Soft luggage is much easier for us to pack than a more rigid hard sided piece, so if you have the choice, please use your soft luggage.  Be sure to have your name and address on the inside of the bag, as well as on the luggage tag on the handle.  It is our hope that you can pack in one checked suitcase that does not exceed 45 pounds.  If lighter, all the better! Be sure to pack your personal medication, airline tickets, passport, binoculars, camera, and other essential items in your carry-on bag. You will want a day pack for field trips, so this is an ideal carry-on. Please reconfirm your airline’s baggage weight and size restrictions about a week or so before departure.

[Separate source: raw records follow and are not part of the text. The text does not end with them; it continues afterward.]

/-
Copyright (c) 2026 the pub-hodgecm-mathlib formalisation cell (harness21).  Prover seat hodgecm-mathlib-F0P3a-p01 (g20), 2026-09-02.
-/
import Literature.LinearAlgebra.Matrix.SpecialLinearGroupTransvections     -- `SL(ι, F)` is generated by transvections (this seat, same day)
import Literature.NumberTheory.LocalFields.GLnCompactSubgroupsGenerate       -- ★ p850404: `exists_isCompact_isOpen_subgroup_transvection_mem`, `glInt`, `glDiagonal`
import HarnessLib

/-!
# Over a non-archimedean local field, `SL_n(F)` — indeed every `g ∈ GL_n(F)` with `det g ∈ 𝒪_Fˣ` — lies in the subgroup generated by the compact subgroups

Topic `NumberTheory/LocalFields`; namespace `Literature.NumberTheory.LocalFields`.  THEOREMS ONLY (no `def`, no instance, no notation, no named fact, no `sorry`).
The rank-`n` form of ★ F0P3a-p03 (g21)'s `UnitaryGroupRankTwoNormOneGeneration` §2 `GL2.mem_closure_isCompact_of_det_eq_one` (`n = 2`, ★ Dickson): with
`SL(ι, F) = ⟨transvections⟩` for every finite `ι` (★ `Literature.LinearAlgebra.Matrix.transvection_induction`, Bourbaki A.III §8 no. 9 Prop. 17) and
«every transvection of `GL_n(F)` lies in a compact open subgroup» (★ `exists_isCompact_isOpen_subgroup_transvection_mem`, p850404),

* **`mem_closure_isCompact_of_det_eq_one`** — `det g = 1 ⇒ g ∈ Subgroup.closure (⋃ K ∈ {K : Subgroup (GL (Fin n) F) | IsCompact ↑K}, ↑K)`, every `n`;
* **`mem_closure_isCompact_of_det_mem_integer`** — `det g ∈ 𝒪_F` and `(det g)⁻¹ ∈ 𝒪_F` ⇒ the same (`g = (g d⁻¹) · d`, `d = diag(det g, 1, …, 1) ∈ GL_n(𝒪_F)`, which
  is compact ★ `isCompact_glInt`);

in the `hg`∕`hgen` currency of ★ `IrrClass.apply_eq_smul_of_forall_isConstituentOf_eq_of_mem_closure` (p850252).  (The reverse inclusion
«`⟨compact subgroups⟩ ≤ {det ∈ 𝒪ˣ}`», i.e. continuous characters of compact groups into the discrete value group are trivial, is NOT here.)

Cell `pub/hodgecm-mathlib`, h413 = `stmt-HodgeConjecture-24833` (consumer class: split-place isotypy ∕ strong-approximation words in any rank, e.g. `U(3)` at a
split place `= GL₃`).  HONEST LABEL: count-neutral; HC_CM is proved only modulo the printed citations of that programme until its rung 0 closes.

## References
* [BourbakiAlgebraI1989] N. Bourbaki, *Algebra I, Chapters 1–3* (1989), Ch. III §8 no. 9 Prop. 17; held text `book:bourbakind-algebra`.
* [PlatonovRapinchuk1994] V. Platonov, A. Rapinchuk, *Algebraic Groups and Number Theory* (1994), §3.3 (compact open subgroups `GL_n(𝒪)` and conjugates).
* [Serre1980Trees] J.-P. Serre, *Trees* (1980), Ch. II §1.2–§1.4 (`SL_2` over a local field and the subgroup generated by vertex stabilisers).
-/

set_option autoImplicit false

open Matrix ValuativeRel Topology
open scoped MatrixGroups
open Literature.NumberTheory.Automorphic Literature.LinearAlgebra.Matrix

namespace Literature.NumberTheory.LocalFields

universe u

variable {F : Type u} [Field F] [ValuativeRel F] [TopologicalSpace F] [IsNonarchimedeanLocalField F]

/-- **`SL_n(F) ≤ ⟨compact subgroups of GL_n(F)⟩` over a non-archimedean local field, every `n`**: an invertible matrix of determinant `1` is a word in
transvection units (★ `generalLinearGroup_mem_of_forall_transvection_mem_of_det_eq_one`), each of which lies in a compact (open) subgroup
(★ `exists_isCompact_isOpen_subgroup_transvection_mem`). [cite: Serre1980Trees, Ch. II §1.4] [cite: PlatonovRapinchuk1994, §3.3]
[cite: BourbakiAlgebraI1989, Ch. III §8 no. 9 Prop. 17] -/
theorem mem_closure_isCompact_of_det_eq_one (n : ℕ) (g : GL (Fin n) F) (hg : (g : Matrix (Fin n) (Fin n) F).det = 1) :
    g ∈ Subgroup.closure (⋃ K ∈ {K : Subgroup (GL (Fin n) F) | IsCompact (K : Set (GL (Fin n) F))}, (K : Set (GL (Fin n) F))) := by
  refine generalLinearGroup_mem_of_forall_transvection_mem_of_det_eq_one _ (fun t => ?_) g hg
  obtain ⟨K, hKc, -, htK⟩ := exists_isCompact_isOpen_subgroup_transvection_mem (F := F) t
  exact Subgroup.subset_closure (Set.mem_iUnion₂.2 ⟨K, hKc, htK⟩)

/-- Consumer form: **a subgroup of `GL_n(F)` containing every compact subgroup contains `SL_n(F)`.** [cite: Serre1980Trees, Ch. II §1.4]
[cite: PlatonovRapinchuk1994, §3.3] -/
theorem mem_of_forall_isCompact_le_of_det_eq_one (n : ℕ) (H : Subgroup (GL (Fin n) F))
    (hK : ∀ K : Subgroup (GL (Fin n) F), IsCompact (K : Set (GL (Fin n) F)) → K ≤ H) (g : GL (Fin n) F)
    (hg : (g : Matrix (Fin n) (Fin n) F).det = 1) : g ∈ H := by
  refine (Subgroup.closure_le H).2 ?_ (mem_closure_isCompact_of_det_eq_one n g hg)
  intro x hx
  obtain ⟨K, hK', hxK⟩ := Set.mem_iUnion₂.1 hx
  exact hK K hK' hxK

omit [TopologicalSpace F] [IsNonarchimedeanLocalField F] in
/-- **`diag(u, 1, …, 1) ∈ GL_{n+1}(𝒪_F)` for `u, u⁻¹ ∈ 𝒪_F`.** [cite: PlatonovRapinchuk1994, §3.3] -/
theorem glDiagonal_update_zero_mem_glInt (n : ℕ) (u : Fˣ) (hu : (u : F) ∈ 𝒪[F]) (hu' : ((u⁻¹ : Fˣ) : F) ∈ 𝒪[F]) :
    glDiagonal (n + 1) F (Function.update (1 : Fin (n + 1) → Fˣ) 0 u) ∈ glInt (n + 1) F := by
  rw [mem_glInt_iff, ← map_inv, coe_glDiagonal, coe_glDiagonal]
  refine ⟨fun i j => ?_, fun i j => ?_⟩
  · rw [Matrix.diagonal_apply]
    split_ifs with h
    · by_cases hi : i = 0
      · subst hi
        rwa [Function.update_self]
      · rw [Function.update_of_ne hi, Pi.one_apply, Units.val_one]
        exact one_mem _
    · exact zero_mem _
  · rw [Matrix.diagonal_apply]
    split_ifs with h
    · by_cases hi : i = 0
      · subst hi
        rwa [Pi.inv_apply, Function.update_self]
      · rw [Pi.inv_apply, Function.update_of_ne hi, Pi.one_apply, inv_one, Units.val_one]
        exact one_mem _
    · exact zero_mem _

/-- **`{g ∈ GL_n(F) | det g ∈ 𝒪_Fˣ} ≤ ⟨compact subgroups⟩`**: if `det g` and `(det g)⁻¹` are integral then `g = (g · d⁻¹) · d` with
`d = diag(det g, 1, …, 1) ∈ GL_n(𝒪_F)` (compact, ★ `isCompact_glInt`) and `det (g d⁻¹) = 1` (previous theorem).  For `n = 0` every `g` is `1`.
[cite: Serre1980Trees, Ch. II §1.4] [cite: PlatonovRapinchuk1994, §3.3] -/
theorem mem_closure_isCompact_of_det_mem_integer (n : ℕ) (g : GL (Fin n) F) (hg : (g : Matrix (Fin n) (Fin n) F).det ∈ 𝒪[F])
    (hg' : ((g : Matrix (Fin n) (Fin n) F).det)⁻¹ ∈ 𝒪[F]) :
    g ∈ Subgroup.closure (⋃ K ∈ {K : Subgroup (GL (Fin n) F) | IsCompact (K : Set (GL (Fin n) F))}, (K : Set (GL (Fin n) F))) := by
  cases n with
  | zero =>
    -- `GL_0` is trivial
    have h1 : g = 1 := Subsingleton.elim _ _
    rw [h1]
    exact one_mem _
  | succ n =>
    have hdet : (g : Matrix (Fin (n + 1)) (Fin (n + 1)) F).det ≠ 0 := Matrix.GeneralLinearGroup.det_ne_zero g
    set d : GL (Fin (n + 1)) F := glDiagonal (n + 1) F (Function.update (1 : Fin (n + 1) → Fˣ) 0 (Units.mk0 _ hdet)) with hd
    have hdmem : d ∈ Subgroup.closure (⋃ K ∈ {K : Subgroup (GL (Fin (n + 1)) F) | IsCompact (K : Set (GL (Fin (n + 1)) F))},
        (K : Set (GL (Fin (n + 1)) F))) :=
      Subgroup.subset_closure (Set.mem_iUnion₂.2 ⟨glInt (n + 1) F, isCompact_glInt (n + 1) F,
        glDiagonal_update_zero_mem_glInt n (Units.mk0 _ hdet) hg (by rwa [Units.val_inv_eq_inv_val, Units.val_mk0])⟩)
    have hdetd : (d : Matrix (Fin (n + 1)) (Fin (n + 1)) F).det = (g : Matrix (Fin (n + 1)) (Fin (n + 1)) F).det := by
      rw [hd, coe_glDiagonal, Matrix.det_diagonal, Fin.prod_univ_succ, Function.update_self, Units.val_mk0]
      rw [Finset.prod_eq_one fun i _ => ?_, mul_one]
      rw [Function.update_of_ne (Fin.succ_ne_zero i), Pi.one_apply, Units.val_one]
    have h1 : ((g * d⁻¹ : GL (Fin (n + 1)) F) : Matrix (Fin (n + 1)) (Fin (n + 1)) F).det = 1 := by
      rw [Units.val_mul, Matrix.det_mul, Matrix.coe_units_inv, Matrix.det_nonsing_inv, hdetd, Ring.mul_inverse_cancel _ (Ne.isUnit hdet)]
    have key := mul_mem (mem_closure_isCompact_of_det_eq_one (n + 1) (g * d⁻¹) h1) hdmem
    rwa [inv_mul_cancel_right] at key

end Literature.NumberTheory.LocalFields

Dress is comfortable and informal throughout the trip. Dressing in layers is the best way to be comfortable. Lightweight long sleeve shirts and long pants make ideal field clothing as they are more protective from sun and vegetation.  But if you like to wear shorts, by all means bring some.  Also, choose clothing you don’t mind getting dirty or muddy and things that are comfortable and easy to launder. Loose clothing discourages insects and is very cool.

Note on clothing colors and insect repellent: We recommend muted colors of tan, brown, khaki, grey or green, as they are spotted less easily than white or bright colors, though camouflage clothing is not recommended, and in some countries, not legal to wear. It is possible to purchase field clothing permeated with insect repellent such as the Craghoppers Insect Shield collection. Another approach is to purchase Permethrin spray (online or from REI) to treat your field clothing and socks before your departure.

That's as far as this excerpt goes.